Okay, all right. Sounds like you guys should be more aggressively reducing the high-priced debt.

Operator

Operator

[Operator Instructions] The next question comes from Anil Gupta of Imperial Capital.

Anil Gupta

Analyst

So I have 2 questions for you. One was on visibility of political revenues. I know you talked a little bit about the success you're having so far in 2Q. But I just wanted to get a sense as to whether these are -- are political dollars generally booked ahead of time consistent with the rest of the business? Or are these more last minute dollars, and therefore, your visibility is a little bit less? Or just I kind of wanted to get a sense as to your ability to feel when those dollars should hit the P&L?

Walter Ulloa

Analyst

Well, it's the latter. It's not much visibility as the business comes in 2 weeks at a time, week at a time. It's generally how it works. But we did about $1.5 million in the third quarter of 2008 in political. And we think we're going to go well beyond that in this quarter -- in the third quarter 2012.

Anil Gupta

Analyst

Okay. And then just one more balance sheet question for you. We're approaching the point where we're just over a year away from your potential refinancing event where the bonds become callable.
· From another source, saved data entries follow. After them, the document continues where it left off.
import Literature.AlgebraicGeometry.Motives.ProductAffineChart
import Mathlib.RingTheory.IsTensorProduct
import HarnessLib

/-!
# The product affine charts `pr₁⁻¹U ∩ pr₂⁻¹V` cover `Y ×_K Z`, are affine, and have section ring
# `Γ(U) ⊗_K Γ(V)` (a pushout square of rings)

For `K`-schemes `Y, Z` (objects of `Over (Spec K)`, any commutative ring `K`; the product `Y ⊗ Z` is
Mathlib's fibre product with projections `fst Y Z`, `snd Y Z`) and AFFINE opens `U ⊆ Y`, `V ⊆ Z`,
the open `W(U, V) = pr₁⁻¹U ∩ pr₂⁻¹V ⊆ Y ×_K Z` is the image of the product chart
`Spec (Γ(U) ⊗_K Γ(V)) → Y ×_K Z` of `Motives/ProductAffineChart.exists_productChart` (Hartshorne II
Thm. 3.3, Steps 1–3: «for `X, Y` affine, `Spec (A ⊗ B)` is a product»; «products are local on the
factors»). This file records the three facts about these opens that a sections-level argument on
`Y ×_K Z` consumes (cell `pub-hodge-ring2`, crux stmt-HodgeConjecture-26512, the product formula for
`Ω¹`, step F2c of the BLR route to `stub_cotangentSheafFree`):

* `isAffineOpen_fst_inf_snd` — `pr₁⁻¹U ∩ pr₂⁻¹V` is an affine open;
* `exists_ringEquiv_sections_fst_inf_snd` — **`Γ(U) ⊗_K Γ(V) ≃+* Γ(Y ×_K Z, pr₁⁻¹U ∩ pr₂⁻¹V)` with
  `a ⊗ 1 ↦ pr₁♯ a` and `1 ⊗ b ↦ pr₂♯ b`** (the restriction maps `Scheme.Hom.appLE`);
* `isPushout_sections_fst_inf_snd` — hence, for ANY algebra structures on `Γ(W)` over `Γ(U)`, `Γ(V)`, `K`
  whose structure maps are `pr₁♯`, `pr₂♯` (and compatible with `K`), the square
  `K → Γ(U), Γ(V) → Γ(W)` is a pushout: `Algebra.IsPushout K Γ(U) Γ(V) Γ(W)` (Mathlib
  `Algebra.IsPushout.of_equiv` from `TensorProduct.isPushout`);
* `iSup_fst_inf_snd_eq_top` — the opens `W(U, V)`, `U, V` affine, cover `Y ×_K Z`.

The `K`-algebra structures on `Γ(U)`, `Γ(V)` are instance binders with the hypotheses `h₁`, `h₂` that
they are the structure maps `K = Γ(Spec K) → Γ(Y, ⊤) → Γ(Y, U)` (the convention of
`exists_productChart`). Everything is proved; no definitions, no named facts.

presearch: «fibre product of affine schemes is Spec of the tensor product; products are local» →
[Hartshorne1977 II Thm. 3.3] (tree `exists_productChart` = the chart itself); this file adds only the
section-ring identification and the cover (rg `IsPushout.*appLE`, `iSup.*fst.*snd` in Literature: 0
hits); Mathlib: `pullbackSpecIso`, `Scheme.Pullback.openCoverOfLeftRight` (cover of a pullback by
pullbacks of opens — not in the `Γ`/`IsPushout` form needed); corpus+galaxy not queried (textbook).

## References

* R. Hartshorne, *Algebraic Geometry*, GTM 52 (1977), II Thm. 3.3 (Steps 1–3). [Hartshorne1977]
* U. Görtz, T. Wedhorn, *Algebraic Geometry I*, 2nd ed. (2020), Prop. 4.20, Cor. 4.19 (products of
  affine schemes; `Γ` of an open affine). [GortzWedhorn2020]
-/

noncomputable section

open CategoryTheory CategoryTheory.Limits MonoidalCategory CartesianMonoidalCategory AlgebraicGeometry
open TopologicalSpace Opposite TensorProduct

universe u

namespace Literature.AlgebraicGeometry.Motives

variable {K : Type u} [CommRing K] (Y Z : Over (Spec (CommRingCat.of K)))

/-! ### The open `pr₁⁻¹U ∩ pr₂⁻¹V` -/

section Cover

/-- **The product charts cover `Y ×_K Z`**: every point lies in `pr₁⁻¹U ∩ pr₂⁻¹V` for some affine opens
`U ∋ pr₁ p`, `V ∋ pr₂ p` (affine opens form a basis). [cite: Hartshorne1977, II Thm. 3.3 (Step 3)] -/
theorem iSup_fst_inf_snd_eq_top :
    ⨆ i : Y.left.affineOpens × Z.left.affineOpens,
      ((fst Y Z).left ⁻¹ᵁ (i.1 : Y.left.Opens) ⊓ (snd Y Z).left ⁻¹ᵁ (i.2 : Z.left.Opens)) = ⊤ := by
  refine top_le_iff.mp fun p _ => ?_
  obtain ⟨U, hU, hpU, -⟩ := exists_isAffineOpen_mem_and_subset (X := Y.left)
    (x := (fst Y Z).left.base p) (U := ⊤) (Set.mem_univ _)
  obtain ⟨V, hV, hpV, -⟩ := exists_isAffineOpen_mem_and_subset (X := Z.left)
    (x := (snd Y Z).left.base p) (U := ⊤) (Set.mem_univ _)
  exact Opens.mem_iSup.mpr ⟨⟨⟨U, hU⟩, ⟨V, hV⟩⟩, ⟨hpU, hpV⟩⟩

end Cover

section Chart

variable {U : Y.left.Opens} (hU : IsAffineOpen U) {V : Z.left.Opens} (hV : IsAffineOpen V)
  [Algebra K Γ(Y.left, U)] [Algebra K Γ(Z.left, V)]
  (h₁ : algebraMap K Γ(Y.left, U) = ((Scheme.ΓSpecIso (.of K)).inv ≫ Y.hom.appLE ⊤ U le_top).hom)
  (h₂ : algebraMap K Γ(Z.left, V) = ((Scheme.ΓSpecIso (.of K)).inv ≫ Z.hom.appLE ⊤ V le_top).hom)

/-- `appLE` along equal morphisms. [folklore] -/
private theorem appLE_congr_hom {X₁ X₂ : Scheme.{u}} {f g : X₁ ⟶ X₂} (h : f = g) (U₂ : X₂.Opens)
    (U₁ : X₁.Opens) (e : U₁ ≤ f ⁻¹ᵁ U₂) : f.appLE U₂ U₁ e = g.appLE U₂ U₁ (h ▸ e) := by
  subst h; rfl

/-- For an affine open `U`, the chart `Spec Γ(U) → X` pulls sections over `U` back to global sections
by `Γ(U) ≅ Γ(Spec Γ(U), ⊤)` (Mathlib `IsAffineOpen.fromSpec_app_self`; `Γ(Spec A, 𝒪) = A`). [cite: Hartshorne1977, II Prop. 2.2 (c)] -/
theorem fromSpec_appLE_top {X : Scheme.{u}} {U : X.Opens} (hU : IsAffineOpen U)
    (e : (⊤ : (Spec Γ(X, U)).Opens) ≤ hU.fromSpec ⁻¹ᵁ U) :
    hU.fromSpec.appLE U ⊤ e = (Scheme.ΓSpecIso Γ(X, U)).inv := by
  rw [Scheme.Hom.appLE, hU.fromSpec_app_self, Category.assoc, ← Functor.map_comp]
  have hid : ((eqToHom hU.fromSpec_preimage_self).op ≫ (homOfLE e).op :
      op (⊤ : (Spec Γ(X, U)).Opens) ⟶ op ⊤) = 𝟙 _ := Subsingleton.elim _ _
  rw [hid, CategoryTheory.Functor.map_id, Category.comp_id]

/-- `Spec φ` on global sections is `φ`, through `Γ(Spec R, ⊤) ≅ R` (Mathlib `ΓSpecIso_inv_naturality`).
[folklore] -/
private theorem ΓSpecIso_inv_appTop_hom {R S : CommRingCat.{u}} (φ : R ⟶ S) :
    (Scheme.ΓSpecIso R).inv ≫ (Spec.map φ).appLE ⊤ ⊤ le_top ≫ (Scheme.ΓSpecIso S).hom = φ := by
  have h : (Spec.map φ).appLE ⊤ ⊤ le_top = (Spec.map φ).appTop := by
    rw [Scheme.Hom.appTop, Scheme.Hom.app_eq_appLE]
    rfl
  rw [h, ← Category.assoc, ← Scheme.ΓSpecIso_inv_naturality, Category.assoc, Iso.inv_hom_id,
    Category.comp_id]

include hU hV h₁ h₂ in
/-- **The product chart in ring form**: there is an open immersion `c : Spec (Γ(U) ⊗_K Γ(V)) → Y ×_K Z`
with image `pr₁⁻¹U ∩ pr₂⁻¹V` such that pulling back sections along `c` (an isomorphism
`Γ(Y ×_K Z, pr₁⁻¹U ∩ pr₂⁻¹V) ≅ Γ(U) ⊗_K Γ(V)`) sends `pr₁♯ a` to `a ⊗ 1` and `pr₂♯ b` to `1 ⊗ b`.
[cite: Hartshorne1977, II Thm. 3.3 (Steps 1–3)] -/
theorem exists_iso_sections_fst_inf_snd :
    ∃ ρ : Γ((Y ⊗ Z).left, (fst Y Z).left ⁻¹ᵁ U ⊓ (snd Y Z).left ⁻¹ᵁ V) ≅
        CommRingCat.of (Γ(Y.left, U) ⊗[K] Γ(Z.left, V)),
      (fst Y Z).left.appLE U _ inf_le_left ≫ ρ.hom =
          CommRingCat.ofHom Algebra.TensorProduct.includeLeftRingHom ∧
      (snd Y Z).left.appLE V _ inf_le_right ≫ ρ.hom =
          CommRingCat.ofHom (Algebra.TensorProduct.includeRight (R := K)
            (A := Γ(Y.left, U)) (B := Γ(Z.left, V))).toRingHom := by
  obtain ⟨c, hc, hrange, hc₁, hc₂⟩ := exists_productChart Y Z hU hV h₁ h₂
  set W : (Y ⊗ Z).left.Opens := (fst Y Z).left ⁻¹ᵁ U ⊓ (snd Y Z).left ⁻¹ᵁ V with hWdef
  -- the image of the chart is `W`
  have hW : c ''ᵁ ⊤ = W := by
    rw [Scheme.Hom.image_top_eq_opensRange]
    ext1
    rw [Scheme.Hom.coe_opensRange, hrange]
    rfl
  let ρ : Γ((Y ⊗ Z).left, W) ≅ CommRingCat.of (Γ(Y.left, U) ⊗[K] Γ(Z.left, V)) :=
    (Y ⊗ Z).left.presheaf.mapIso (eqToIso hW).op ≪≫ c.appIso ⊤ ≪≫ Scheme.ΓSpecIso _
  -- the key computation, for either projection
  have key : ∀ {X : Scheme.{u}} (pr : (Y ⊗ Z).left ⟶ X) {O : X.Opens} (hO : IsAffineOpen O)
      (hWO : W ≤ pr ⁻¹ᵁ O) (φ : Γ(X, O) ⟶ CommRingCat.of (Γ(Y.left, U) ⊗[K] Γ(Z.left, V)))
      (hcpr : c ≫ pr = Spec.map φ ≫ hO.fromSpec), pr.appLE O W hWO ≫ ρ.hom = φ := by
    intro X pr O hO hWO φ hcpr
    change pr.appLE O W hWO ≫ ((Y ⊗ Z).left.presheaf.map (eqToHom hW).op ≫ (c.appIso ⊤).hom ≫
      (Scheme.ΓSpecIso _).hom) = φ
    rw [Scheme.Hom.appIso_hom', Scheme.Hom.appLE_map_assoc, Scheme.Hom.appLE_comp_appLE_assoc,
      appLE_congr_hom hcpr,
      ← Scheme.Hom.appLE_comp_appLE_assoc _ _ O ⊤ ⊤ hO.fromSpec_preimage_self.ge le_top,
      fromSpec_appLE_top, ΓSpecIso_inv_appTop_hom]
  refine ⟨ρ, key (fst Y Z).left hU inf_le_left _ hc₁, key (snd Y Z).left hV inf_le_right _ hc₂⟩

include hU hV h₁ h₂ in
/-- **`pr₁⁻¹U ∩ pr₂⁻¹V` is an affine open of `Y ×_K Z`** (the image of the open immersion
`Spec (Γ(U) ⊗_K Γ(V)) → Y ×_K Z`). [cite: Hartshorne1977, II Thm. 3.3 (Step 3)] -/
theorem isAffineOpen_fst_inf_snd :
    IsAffineOpen ((fst Y Z).left ⁻¹ᵁ U ⊓ (snd Y Z).left ⁻¹ᵁ V) := by
  obtain ⟨c, hc, hrange, -, -⟩ := exists_productChart Y Z hU hV h₁ h₂
  have hW : c.opensRange = (fst Y Z).left ⁻¹ᵁ U ⊓ (snd Y Z).left ⁻¹ᵁ V := by
    ext1
    rw [Scheme.Hom.coe_opensRange, hrange]
    rfl
  rw [← hW]
  exact isAffineOpen_opensRange c

include hU hV h₁ h₂ in
/-- **`Γ(U) ⊗_K Γ(V) ≃ Γ(Y ×_K Z, pr₁⁻¹U ∩ pr₂⁻¹V)`, `a ⊗ 1 ↦ pr₁♯ a`, `1 ⊗ b ↦ pr₂♯ b`** (ring form of
the product chart, Hartshorne II Thm. 3.3: `U ×_K V = Spec (Γ(U) ⊗_K Γ(V))`). [cite: Hartshorne1977, II Thm. 3.3] -/
theorem exists_ringEquiv_sections_fst_inf_snd :
    ∃ r : Γ(Y.left, U) ⊗[K] Γ(Z.left, V) ≃+*
        Γ((Y ⊗ Z).left, (fst Y Z).left ⁻¹ᵁ U ⊓ (snd Y Z).left ⁻¹ᵁ V),
      (∀ a, r (a ⊗ₜ 1) = (fst Y Z).left.appLE U _ inf_le_left a) ∧
      (∀ b, r (1 ⊗ₜ b) = (snd Y Z).left.appLE V _ inf_le_right b) := by
  obtain ⟨ρ, hρ₁, hρ₂⟩ := exists_iso_sections_fst_inf_snd Y Z hU hV h₁ h₂
  refine ⟨ρ.commRingCatIsoToRingEquiv.symm, fun a => ?_, fun b => ?_⟩
  · apply ρ.commRingCatIsoToRingEquiv.injective
    rw [RingEquiv.apply_symm_apply]
    change _ = (_ ≫ ρ.hom) a
    rw [hρ₁]
    rfl
  · apply ρ.commRingCatIsoToRingEquiv.injective
    rw [RingEquiv.apply_symm_apply]
    change _ = (_ ≫ ρ.hom) b
    simp only [hρ₂]
    rfl

include hU hV h₁ h₂ in
/-- **The section rings of the product chart form a pushout square**: for any algebra structures on
`Γ(W)`, `W = pr₁⁻¹U ∩ pr₂⁻¹V`, over `Γ(U)`, `Γ(V)` and `K` whose structure maps are `pr₁♯`, `pr₂♯` (and
compatible with `K`), `Γ(W) = Γ(U) ⊗_K Γ(V)` in the sense of Mathlib's `Algebra.IsPushout`.
[cite: Hartshorne1977, II Thm. 3.3] [cite: GortzWedhorn2020, Prop. 4.20] -/
theorem isPushout_sections_fst_inf_snd
    [Algebra K Γ((Y ⊗ Z).left, (fst Y Z).left ⁻¹ᵁ U ⊓ (snd Y Z).left ⁻¹ᵁ V)]
    [Algebra Γ(Y.left, U) Γ((Y ⊗ Z).left, (fst Y Z).left ⁻¹ᵁ U ⊓ (snd Y Z).left ⁻¹ᵁ V)]
    [Algebra Γ(Z.left, V) Γ((Y ⊗ Z).left, (fst Y Z).left ⁻¹ᵁ U ⊓ (snd Y Z).left ⁻¹ᵁ V)]
    [IsScalarTower K Γ(Y.left, U) Γ((Y ⊗ Z).left, (fst Y Z).left ⁻¹ᵁ U ⊓ (snd Y Z).left ⁻¹ᵁ V)]
    [IsScalarTower K Γ(Z.left, V) Γ((Y ⊗ Z).left, (fst Y Z).left ⁻¹ᵁ U ⊓ (snd Y Z).left ⁻¹ᵁ V)]
    (hf : algebraMap Γ(Y.left, U) Γ((Y ⊗ Z).left, (fst Y Z).left ⁻¹ᵁ U ⊓ (snd Y Z).left ⁻¹ᵁ V) =
      ((fst Y Z).left.appLE U _ inf_le_left).hom)
    (hg : algebraMap Γ(Z.left, V) Γ((Y ⊗ Z).left, (fst Y Z).left ⁻¹ᵁ U ⊓ (snd Y Z).left ⁻¹ᵁ V) =
      ((snd Y Z).left.appLE V _ inf_le_right).hom) :
    Algebra.IsPushout K Γ(Y.left, U) Γ(Z.left, V)
      Γ((Y ⊗ Z).left, (fst Y Z).left ⁻¹ᵁ U ⊓ (snd Y Z).left ⁻¹ᵁ V) := by
  obtain ⟨r, hr₁, hr₂⟩ := exists_ringEquiv_sections_fst_inf_snd Y Z hU hV h₁ h₂
  -- `Γ(V)` acts on `Γ(U) ⊗ Γ(V)` through the right factor (Mathlib's non-instance `rightAlgebra`)
  letI : Algebra Γ(Z.left, V) (Γ(Y.left, U) ⊗[K] Γ(Z.left, V)) := Algebra.TensorProduct.rightAlgebra
  let e : (Γ(Y.left, U) ⊗[K] Γ(Z.left, V)) ≃ₐ[Γ(Y.left, U)]
      Γ((Y ⊗ Z).left, (fst Y Z).left ⁻¹ᵁ U ⊓ (snd Y Z).left ⁻¹ᵁ V) :=
    AlgEquiv.ofRingEquiv (f := r) fun a => by
      rw [Algebra.TensorProduct.algebraMap_apply, Algebra.algebraMap_self, RingHom.id_apply, hr₁, hf]
  refine Algebra.IsPushout.of_equiv (h := TensorProduct.isPushout) e ?_
  ext b
  change r (algebraMap Γ(Z.left, V) (Γ(Y.left, U) ⊗[K] Γ(Z.left, V)) b) = algebraMap _ _ b
  have hb : algebraMap Γ(Z.left, V) (Γ(Y.left, U) ⊗[K] Γ(Z.left, V)) b = 1 ⊗ₜ b := rfl
  rw [hb, hr₂, hg]

omit [Algebra K Γ(Z.left, V)] in
include h₁ in
/-- **The structure maps are compatible**: `K → Γ(U) → Γ(W)` is `K → Γ(W)` for `W = pr₁⁻¹U ∩ pr₂⁻¹V`
(`pr₁` is a morphism over `Spec K`), i.e. `IsScalarTower K Γ(U) Γ(W)` for any algebra structures with
the canonical structure maps. [cite: Hartshorne1977, II Thm. 3.3] -/
theorem isScalarTower_sections_fst_inf_snd_left
    [Algebra K Γ((Y ⊗ Z).left, (fst Y Z).left ⁻¹ᵁ U ⊓ (snd Y Z).left ⁻¹ᵁ V)]
    [Algebra Γ(Y.left, U) Γ((Y ⊗ Z).left, (fst Y Z).left ⁻¹ᵁ U ⊓ (snd Y Z).left ⁻¹ᵁ V)]
    (hK : algebraMap K Γ((Y ⊗ Z).left, (fst Y Z).left ⁻¹ᵁ U ⊓ (snd Y Z).left ⁻¹ᵁ V) =
      ((Scheme.ΓSpecIso (.of K)).inv ≫ (Y ⊗ Z).hom.appLE ⊤ _ le_top).hom)
    (hf : algebraMap Γ(Y.left, U) Γ((Y ⊗ Z).left, (fst Y Z).left ⁻¹ᵁ U ⊓ (snd Y Z).left ⁻¹ᵁ V) =
      ((fst Y Z).left.appLE U _ inf_le_left).hom) :
    IsScalarTower K Γ(Y.left, U) Γ((Y ⊗ Z).left, (fst Y Z).left ⁻¹ᵁ U ⊓ (snd Y Z).left ⁻¹ᵁ V) := by
  refine IsScalarTower.of_algebraMap_eq' ?_
  rw [hK, hf, h₁, ← CommRingCat.hom_comp, Category.assoc, Scheme.Hom.appLE_comp_appLE,
    appLE_congr_hom (Over.w (fst Y Z))]

omit [Algebra K Γ(Y.left, U)] in
include h₂ in
/-- The same for the second projection: `IsScalarTower K Γ(V) Γ(W)`. [cite: Hartshorne1977, II Thm. 3.3] -/
theorem isScalarTower_sections_fst_inf_snd_right
    [Algebra K Γ((Y ⊗ Z).left, (fst Y Z).left ⁻¹ᵁ U ⊓ (snd Y Z).left ⁻¹ᵁ V)]
    [Algebra Γ(Z.left, V) Γ((Y ⊗ Z).left, (fst Y Z).left ⁻¹ᵁ U ⊓ (snd Y Z).left ⁻¹ᵁ V)]
    (hK : algebraMap K Γ((Y ⊗ Z).left, (fst Y Z).left ⁻¹ᵁ U ⊓ (snd Y Z).left ⁻¹ᵁ V) =
      ((Scheme.ΓSpecIso (.of K)).inv ≫ (Y ⊗ Z).hom.appLE ⊤ _ le_top).hom)
    (hg : algebraMap Γ(Z.left, V) Γ((Y ⊗ Z).left, (fst Y Z).left ⁻¹ᵁ U ⊓ (snd Y Z).left ⁻¹ᵁ V) =
      ((snd Y Z).left.appLE V _ inf_le_right).hom) :
    IsScalarTower K Γ(Z.left, V) Γ((Y ⊗ Z).left, (fst Y Z).left ⁻¹ᵁ U ⊓ (snd Y Z).left ⁻¹ᵁ V) := by
  refine IsScalarTower.of_algebraMap_eq' ?_
  rw [hK, hg, h₂, ← CommRingCat.hom_comp, Category.assoc, Scheme.Hom.appLE_comp_appLE,
    appLE_congr_hom (Over.w (snd Y Z))]

end Chart

end Literature.AlgebraicGeometry.Motives

end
How do you think about heading into that opportunity? Is there a target leverage ratio you want to get to, or is there a kind of a total debt level that you think puts you in a good position to refinance? It seems like that could be a good catalyst for increasing your free cash flow. I just wanted to get your thoughts on that?

Christopher Young

Analyst

I think our goal here internally is to get down as close to 5x in the near-term as we can. We'll do that with both debt reduction and EBITDA growth. With respect to the bonds becoming fully callable next year, if you're sitting here with 5x in that neighborhood with respect to potential refinance, obviously, in a much better position. So we got $40 million to go in the current bucket, and we've got a revolver that comes due in the third quarter of next year, and we're looking at all of our options right now with respect to using our revolver capacity to -- perhaps to take down a bigger chunk of the bonds at a cheaper rate.

Anil Gupta

Analyst

Are you precluded at all from using your revolver to pay down the notes?

Christopher Young

Analyst

No, we're not. No, this $100 million carve out under the notes deal with respect to a potential revolver. The revolver right now is only $15 million, we can take that up to $100 million.

Operator

Operator

This concludes our question-and-answer session. I would like to turn the conference back over to Walter Ulloa for any closing remarks.

Walter Ulloa

Analyst

Thank you, Andrew, and everyone for joining us on our second quarter earnings call. We look forward to addressing all of you in November when we will announce our third quarter results. Thank you.

Operator

Operator

The conference has now concluded. Thank you for attending today's presentation. You may now disconnect your line.